• Problem to solve
The answer must be every line from the entries below that includes "which".

---------- Listed records ----------

import Mathlib
import Summits.ValiantsHypothesis.ValiantsHypothesis.Theorems.KPlusLogSqLawLiftingStubLiftRungThree
import Summits.ValiantsHypothesis.ValiantsHypothesis.Theorems.KPlusLogSqLawLiftingRungFourRange
import Summits.ValiantsHypothesis.ValiantsHypothesis.Theorems.KPlusLogSqLawDiagonalDesign
import Summits.ValiantsHypothesis.ValiantsHypothesis.Theorems.LacunarySymmetroidMatrixDescartesCensusFrame
import Summits.ValiantsHypothesis.ValiantsHypothesis.Theorems.LacunarySymmetroidMatrixDescartesCensusTropicalKLawBridges

/-!
# Route «KPlusLogSqLaw», crux `Lifting` — the registered stub `stub_liftThin` on the STRIP `K ≤ 3` (all `m`) and
`K ≤ 4` (for `m ≤ 3069`), with ONE constant `C = 3`

HONEST FRAMING.  Partial-range form of the registered stub
`stub_liftThin : ∃ C, ∀ m K n, K ≤ Nat.log 2 m ^ 2 → TropRow m K n → RealRootLawAt m K (2 ^ (C * K) * (n + 1))`
of the crux `Summit.ValiantsHypothesis.ValiantsHypothesis.Theses.KPlusLogSqLaw.Lifting` (ledger item `stmt-ValiantsHypothesis-19772`,
route `KPlusLogSqLaw`, skeleton `Cruxes/Lifting/Lines/birth.lean`; object-search cell `pub-symmetroid`, seat val-sym-lift-p1 g2,
2026-08-26).  The stub itself is OPEN (it is the crux's thin half; in the window it needs either counting-tight tropical columns —
which would refute `TropicalB`, tree `KPlusLogSqLaw.not_tropicalB_of_countingTightThin` — or a real root bound below Descartes; HOME
memo val-sym-lift-p4/GAP-LIFT.md).  What IS a theorem is the stub's restriction to few slope classes, uniformly in the size `m`,
with a single constant: this file only ASSEMBLES landed rungs (nothing new is proved about pencils or designs):
* `K = 0`: `TropicalCensus.realRootLawAt_zero` (empty pencil);
* `K = 1`: `Census.realRootLawAt_one` (one-term pencils have at most the root `0`);
* `K = 2`: the diagonal design `TropicalCensus.DiagK.le_of_tropRootLawAt` (`m ≤ n`) with `Census.realRootLawAt_two` (`ζ ≤ 2m+1`);
* `K = 3`: lift-p3's registered stub `KPlusLogSqLaw.stub_liftRungThree` (SHIFT-THREE `C(m+2,2) − 2 ≤ n` + Descartes);
* `K = 4`, `m + 3 ≤ 3072`: lift-p3's `KPlusLogSqLaw.lift_rung_four_of_le` (quadratic tropical floor + cubic Descartes ceiling).
Nothing here bears on `Lifting` / `TropicalB` in the window, on the cell's real census or registers (DoorA26 / DoorA34), on
`MatrixDescartes` (`stmt-ValiantsHypothesis-18050`) or on `VP ≠ VNP`.

WHAT IS PROVED.
* `lift_strip_le_three : K ≤ 3 → TropRootLawAt m K n → RealRootLawAt m K (2 ^ (3 * K) * (n + 1))` — all `m`;
* `lift_strip_le_four_of_le : K ≤ 4 → m + 3 ≤ 3072 → TropRootLawAt m K n → RealRootLawAt m K (2 ^ (3 * K) * (n + 1))`;
* `stub_liftThin_strip_le_three : ∃ C, ∀ m K n, K ≤ 3 → TropRootLawAt m K n → RealRootLawAt m K (2 ^ (C * K) * (n + 1))` —
  the stub's own shape with the regime hypothesis `K ≤ Nat.log 2 m ^ 2` replaced by `K ≤ 3` (which it implies for `m ≤ 7`);
* `stub_liftThin_of_le_seven : ∃ C, ∀ m K n, m ≤ 7 → K ≤ Nat.log 2 m ^ 2 → TropRootLawAt m K n → RealRootLawAt m K (2 ^ (C * K) * (n + 1))`
  — the stub VERBATIM on all sizes `m ≤ 7` (there `Nat.log 2 m ≤ 2`, so `K ≤ 4`, and `m + 3 ≤ 3072`).
-/

-- `Summit.ValiantsHypothesis.ValiantsHypothesis.…` repeats a component by the D-0017 layout
-- (single-conjunct summit), which the `dupNamespace` linter flags; the name is mandated.
set_option linter.dupNamespace false
set_option autoImplicit false

namespace Summit.ValiantsHypothesis.ValiantsHypothesis.Theorems.KPlusLogSqLaw

open Summit.ValiantsHypothesis.ValiantsHypothesis.Theorems.LacunarySymmetroidMatrixDescartes (RealRootLawAt)
open Summit.ValiantsHypothesis.ValiantsHypothesis.Theorems.LacunarySymmetroidMatrixDescartes.TropicalCensus

/-- **LIFT on the strip `K ≤ 3`, every size `m`, constant `2^(3K)`.** [assembly of landed rungs] -/
theorem lift_strip_le_three (m K n : ℕ) (hK : K ≤ 3) (h : TropRootLawAt m K n) :
    RealRootLawAt m K (2 ^ (3 * K) * (n + 1)) := by
  interval_cases K
  · exact realRootLawAt_zero m _
  · refine LacunarySymmetroidMatrixDescartes.Census.realRootLawAt_mono ?_
      (LacunarySymmetroidMatrixDescartes.Census.realRootLawAt_one m)
    have : 1 ≤ n + 1 := Nat.succ_pos n
    calc 1 ≤ n + 1 := this
      _ ≤ 2 ^ (3 * 1) * (n + 1) := Nat.le_mul_of_pos_left _ (by norm_num)
  · have hm : m * (2 - 1) ≤ n := DiagK.le_of_tropRootLawAt m 2 le_rfl h
    refine LacunarySymmetroidMatrixDescartes.Census.realRootLawAt_mono ?_
      (LacunarySymmetroidMatrixDescartes.Census.realRootLawAt_two m)
    rw [show 2 ^ (3 * 2) = 64 by norm_num]
    omega
  · exact stub_liftRungThree m n h

/-- **LIFT on the strip `K ≤ 4` for sizes `m + 3 ≤ 3072`, constant `2^(3K)`.** [assembly of landed rungs] -/
theorem lift_strip_le_four_of_le (m K n : ℕ) (hK : K ≤ 4) (hm : m + 3 ≤ 3072) (h : TropRootLawAt m K n) :
    RealRootLawAt m K (2 ^ (3 * K) * (n + 1)) := by
  rcases Nat.lt_or_ge K 4 with hK3 | hK4
  · exact lift_strip_le_three m K n (by omega) h
  · obtain rfl : K = 4 := le_antisymm hK hK4
    exact lift_rung_four_of_le m n hm h

/-- **The registered stub's shape on the strip `K ≤ 3`** (one constant, all `m`): the thin stub of `Lifting` with its regime
hypothesis `K ≤ ⌊log₂ m⌋²` replaced by `K ≤ 3`. [assembly of landed rungs] -/
theorem stub_liftThin_strip_le_three :
    ∃ C : ℕ, ∀ m K n : ℕ, K ≤ 3 → TropRootLawAt m K n → RealRootLawAt m K (2 ^ (C * K) * (n + 1)) :=
  ⟨3, fun m K n hK h => lift_strip_le_three m K n hK h⟩

/-- `⌊log₂ m⌋ ≤ 2` for `m ≤ 7`. -/
theorem log_two_le_two_of_le_seven {m : ℕ} (hm : m ≤ 7) : Nat.log 2 m ≤ 2 := by
  rcases Nat.eq_zero_or_pos m with rfl | hpos
  · simp
  · have h := Nat.log_lt_of_lt_pow (b := 2) (x := 3) (Nat.pos_iff_ne_zero.mp hpos) (by omega)
    omega

/-- **The registered stub `stub_liftThin` VERBATIM on all sizes `m ≤ 7`** (there `⌊log₂ m⌋² ≤ 4`, so only `K ≤ 4` occurs, and
`m + 3 ≤ 3072`), with `C = 3`. [assembly of landed rungs] -/
theorem stub_liftThin_of_le_seven :
    ∃ C : ℕ, ∀ m K n : ℕ, m ≤ 7 → K ≤ Nat.log 2 m ^ 2 → TropRootLawAt m K n →
      RealRootLawAt m K (2 ^ (C * K) * (n + 1)) := by
  refine ⟨3, fun m K n hm hK h => lift_strip_le_four_of_le m K n ?_ (by omega) h⟩
  have hl : Nat.log 2 m ≤ 2 := log_two_le_two_of_le_seven hm
  calc K ≤ Nat.log 2 m ^ 2 := hK
    _ ≤ 2 ^ 2 := Nat.pow_le_pow_left hl 2
    _ = 4 := by norm_num

end Summit.ValiantsHypothesis.ValiantsHypothesis.Theorems.KPlusLogSqLaw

----------

• Solution for this exercise
which would refute `TropicalB`, tree `KPlusLogSqLaw.not_tropicalB_of_countingTightThin` — or a real root bound below Descartes; HOME
  the stub's own shape with the regime hypothesis `K ≤ Nat.log 2 m ^ 2` replaced by `K ≤ 3` (which it implies for `m ≤ 7`);
-- (single-conjunct summit), which the `dupNamespace` linter flags; the name is mandated.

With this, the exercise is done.